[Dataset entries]

import Literature.AlgebraicGeometry.Resolution.HenselizedFunctionFields
import Literature.AlgebraicGeometry.Resolution.HenselizationHenselian
import HarnessLib

/-!
# The proof of (R4) for `K(x)^h`, `x` residue-transcendental: the induction of p. 20 (Kuhlmann 2010, §5)

Topic: `Literature/AlgebraicGeometry/Resolution` (valued function fields). PROVED assembly of the
named fact `Kuhlmann2010StabilityHenselizedRationalResidueTranscendental`
(`GeneralizedStabilityRankOneHenselized.lean`: the henselized rational function field `K(x)^h` of
rank one with a residue-transcendental generator over an algebraically closed `K` is a defectless
field) from the ingredients of its printed proof, F.-V. Kuhlmann, *Elimination of ramification I*,
Trans. AMS 362 (2010) = arXiv:1003.5678, pp. 18–20, vendored in `HenselizedFunctionFields.lean`:
Cor. 2.12 (residue characteristic `0`), the henselization is henselian (§1.1, Lemma 2.3;
`Henselization.lean`), the reduction to a tower of normal extensions of degree `p` over a finite
unramified `N` (pp. 18–19 with Lemma 2.27), Prop. 2.18, Cor. 4.2 / Prop. 3.1 for the steps of the
tower, and Lemma 5.5. The argument rendered here is the one printed on p. 20:

> The proof that `E.N|N` is defectless now proceeds by induction on the number of extensions
> appearing in the tower. … there is a normal subextension `E'|N` of `E.N|N` of degree `p`. By
> Corollary 4.2 or Proposition 3.1, this extension is defectless. From the preceding lemma we
> infer that `E'` is again a henselized inertially generated function field … By induction
> hypothesis, `(E|E',v)` is also defectless since it has a smaller degree than `E|N`. Hence by
> Lemma 2.13, `(E|N,v)` is defectless.

followed by "By Proposition 2.18 we have `d(E|F,v) = d(E.N|N,v)`" (p. 19) to return to `E|F`, and
by the passage from the finite subextensions `E` of `Ω|F` to all finite extensions of the
henselian field `F = K(x)^h` ("Note that `g = 1` if `(K,v)` is henselian", §1: the unique
extension of `v` to `E` is `V ∩ E`, so "defectless in `E`" is `[E : F] = e·f`).

## Content (everything PROVED)

* `isDefectlessField_of_forall_intermediateField` — inside an algebraically closed `Ω`, a
  subfield `F` valued by `V ∩ F` is a defectless field as soon as it is defectless in every
  finite subextension `E` of `Ω|F` (every finite extension of `F` embeds into `Ω` over `F`,
  `IsAlgClosed.lift`; `IsDefectlessIn.congr`).
* `isDefectlessIn_of_isDefectlessExtension` — over a henselian `F ≤ Ω`, the ambient
  `IsDefectlessExtension V F E` (`[E : F] = (vE : vF)[Ev : Fv]`) is `IsDefectlessIn F (V ∩ F) E`
  (uniqueness of the extension `V ∩ E`; `e`, `f` through `DefectAmbient.lean`).
* `IsUnramifiedOver.trans`, `IsHenselizedInertiallyGeneratedRT.of_isUnramifiedOver` — finite
  unramified extensions compose; Lemma 2.27 (residue-transcendental case) in the form used on
  p. 19: a finite unramified extension of a field of the class is in the class.
* `IsNormalPTower.isDefectlessExtension` — the induction of p. 20 along a tower of normal
  extensions of degree `p` starting in the class `IsHenselizedInertiallyGeneratedRT V K`.
* `Kuhlmann2010StabilityHenselizedRationalResidueTranscendental.of_parts` — the assembly.

Hence (`GeneralizedStabilityRankOneHenselized.lean`) `Kuhlmann2010StabilityRankOneResidueTranscendental`
rests on: `Kuhlmann2010DefectlessIffHenselization` (Thm. 2.14),
`Kuhlmann2010DefectlessOfResidueCharZero` (Cor. 2.12), `Kuhlmann2010TameTowerReduction`
(pp. 18–19, Lemma 2.27), `Kuhlmann2010DefectUnramifiedBaseChange` (Prop. 2.18),
`Kuhlmann2010NormalDegreePDefectless` (Cor. 4.2, Prop. 3.1) and
`Kuhlmann2010FiniteExtensionInertiallyGenerated` (Lemma 5.5) —
`Kuhlmann2010StabilityRankOneResidueTranscendental.of_ingredients` (the henselization being
henselian, §1.1, is PROVED in `HenselizationHenselian.lean` and fed in there).

## Sources

* F.-V. Kuhlmann, Trans. AMS 362 (2010) = arXiv:1003.5678: §1 ("`g = 1` if `(K,v)` is
  henselian"), §2.3 (Cor. 2.12, Lemma 2.13, Prop. 2.18), §5, proof of (R4), pp. 18–20.
-/

noncomputable section

open IsLocalRing

namespace Literature.AlgebraicGeometry.Resolution

universe u

variable {Ω : Type u} [Field Ω] (V : ValuationSubring Ω)

/-! ### From finite subextensions of `Ω|F` to all finite extensions -/

/-- **A subfield `F ≤ Ω` (`Ω` algebraically closed) valued by `V ∩ F` is a defectless field if it
is defectless in every finite subextension `E` of `Ω|F`**: a finite extension `L|F` embeds into
`Ω` over `F` (`IsAlgClosed.lift`), and defectlessness in `L` is defectlessness in its image
(`IsDefectlessIn.congr`). [folklore] -/
theorem isDefectlessField_of_forall_intermediateField [IsAlgClosed Ω] (F : Subfield Ω)
    (h : ∀ E : IntermediateField F Ω, FiniteDimensional F E →
      IsDefectlessIn F (V.comap (algebraMap F Ω)) E) :
    IsDefectlessField F (V.comap (algebraMap F Ω)) := by
  intro L _ _ hfin
  haveI := hfin
  haveI : Algebra.IsAlgebraic F L := Algebra.IsAlgebraic.of_finite F L
  let φ : L →ₐ[F] Ω := IsAlgClosed.lift
  let ψ : L ≃ₐ[F] φ.fieldRange := φ.equivFieldRange
  haveI : FiniteDimensional F φ.fieldRange := Module.Finite.equiv ψ.toLinearEquiv
  have hE := h φ.fieldRange inferInstance
  exact IsDefectlessIn.congr (L₁ := φ.fieldRange) (L₂ := L) (RingEquiv.refl F) ψ.symm.toRingEquiv
    (fun c => by
      change ψ.symm (algebraMap F φ.fieldRange c) = algebraMap F L c
      rw [AlgEquiv.commutes])
    (by ext c; simp [ValuationSubring.mem_comap]) hE

/-! ### Over a henselian subfield: `IsDefectlessExtension` is `IsDefectlessIn` -/

/-- `Set.range (K → Ω) = K` for an intermediate field `K` of `Ω` over a subfield. [folklore] -/
theorem range_algebraMap_intermediateField {F : Subfield Ω} (E : IntermediateField F Ω) :
    Set.range (algebraMap E Ω) = (E : Set Ω) := by
  ext y
  constructor
  · rintro ⟨z, rfl⟩
    exact z.2
  · intro hy
    exact ⟨⟨y, hy⟩, rfl⟩

/-- An intermediate field of `Ω|F` is `Subfield.extendScalars` of its underlying subfield.
[folklore] -/
theorem extendScalars_toSubfield_eq {F : Subfield Ω} (E : IntermediateField F Ω)
    (hle : F ≤ E.toSubfield) : Subfield.extendScalars hle = E :=
  IntermediateField.toSubfield_injective (Subfield.extendScalars_toSubfield hle)

/-- `F ≤ E` for an intermediate field `E` of `Ω|F`. [folklore] -/
theorem subfield_le_toSubfield {F : Subfield Ω} (E : IntermediateField F Ω) : F ≤ E.toSubfield :=
  fun y hy => E.algebraMap_mem ⟨y, hy⟩

/-- `[E : F] = Subfield.relfinrank F E` for an intermediate field `E` of `Ω|F`. [folklore] -/
theorem relfinrank_toSubfield_eq_finrank {F : Subfield Ω} (E : IntermediateField F Ω) :
    Subfield.relfinrank F E.toSubfield = Module.finrank F E := by
  rw [Subfield.relfinrank_eq_finrank_of_le (subfield_le_toSubfield E),
    extendScalars_toSubfield_eq E (subfield_le_toSubfield E)]

/-- **Over a henselian `F ≤ Ω`, `[E : F] = (vE : vF)·[Ev : Fv]` means that `(F, V ∩ F)` is
defectless in `E`** (Kuhlmann 2010, §1: "Note that `g = 1` if `(K,v)` is henselian" — the only
extension of `V ∩ F` to the finite, hence algebraic, extension `E` is `V ∩ E`, and its `e`, `f`
are the relative index of `vF ≤ vE` and the relative degree of `Fv ≤ Ev`, `DefectAmbient.lean`).
PROVED. [cite: Kuhlmann2010, Section 1 and Section 2.3] -/
theorem isDefectlessIn_of_isDefectlessExtension (F : Subfield Ω)
    (hF : IsHenselianField F (V.comap (algebraMap F Ω))) (E : IntermediateField F Ω)
    [FiniteDimensional F E] (h : IsDefectlessExtension V F E.toSubfield) :
    IsDefectlessIn F (V.comap (algebraMap F Ω)) E := by
  classical
  obtain ⟨hle, -, heq⟩ := h
  haveI : Algebra.IsAlgebraic F E := Algebra.IsAlgebraic.of_finite F E
  have hover : (V.comap (algebraMap E Ω)).comap (algebraMap F E) = V.comap (algebraMap F Ω) := by
    rw [ValuationSubring.comap_comap, ← IsScalarTower.algebraMap_eq]
  refine ⟨{V.comap (algebraMap E Ω)}, fun O' => ?_, ?_⟩
  · rw [Finset.mem_singleton]
    constructor
    · rintro rfl
      exact hover
    · intro hO'
      exact hF.eq_of_comap_eq hO' hover
  · have hrange : Set.range (algebraMap E Ω) = Set.range (algebraMap E.toSubfield Ω) := by
      rw [range_algebraMap_intermediateField, range_algebraMap_subfield]
      rfl
    rw [Finset.sum_singleton, ramificationIndex_comap_eq_relIndex, inertiaDegree_comap_eq_relfinrank,
      valueSubgroup_eq_of_range_eq V hrange, residueSubfield_eq_of_range_eq V hrange, ← heq,
      relfinrank_toSubfield_eq_finrank]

## Goal of the exercise
Exactly as written, please transcribe the lines from the start of the records above to the line that holds "by the passage", both ends included.

## Task output
import Literature.AlgebraicGeometry.Resolution.HenselizedFunctionFields
import Literature.AlgebraicGeometry.Resolution.HenselizationHenselian
import HarnessLib

/-!
# The proof of (R4) for `K(x)^h`, `x` residue-transcendental: the induction of p. 20 (Kuhlmann 2010, §5)

Topic: `Literature/AlgebraicGeometry/Resolution` (valued function fields). PROVED assembly of the
named fact `Kuhlmann2010StabilityHenselizedRationalResidueTranscendental`
(`GeneralizedStabilityRankOneHenselized.lean`: the henselized rational function field `K(x)^h` of
rank one with a residue-transcendental generator over an algebraically closed `K` is a defectless
field) from the ingredients of its printed proof, F.-V. Kuhlmann, *Elimination of ramification I*,
Trans. AMS 362 (2010) = arXiv:1003.5678, pp. 18–20, vendored in `HenselizedFunctionFields.lean`:
Cor. 2.12 (residue characteristic `0`), the henselization is henselian (§1.1, Lemma 2.3;
`Henselization.lean`), the reduction to a tower of normal extensions of degree `p` over a finite
unramified `N` (pp. 18–19 with Lemma 2.27), Prop. 2.18, Cor. 4.2 / Prop. 3.1 for the steps of the
tower, and Lemma 5.5. The argument rendered here is the one printed on p. 20:

> The proof that `E.N|N` is defectless now proceeds by induction on the number of extensions
> appearing in the tower. … there is a normal subextension `E'|N` of `E.N|N` of degree `p`. By
> Corollary 4.2 or Proposition 3.1, this extension is defectless. From the preceding lemma we
> infer that `E'` is again a henselized inertially generated function field … By induction
> hypothesis, `(E|E',v)` is also defectless since it has a smaller degree than `E|N`. Hence by
> Lemma 2.13, `(E|N,v)` is defectless.

followed by "By Proposition 2.18 we have `d(E|F,v) = d(E.N|N,v)`" (p. 19) to return to `E|F`, and
by the passage from the finite subextensions `E` of `Ω|F` to all finite extensions of the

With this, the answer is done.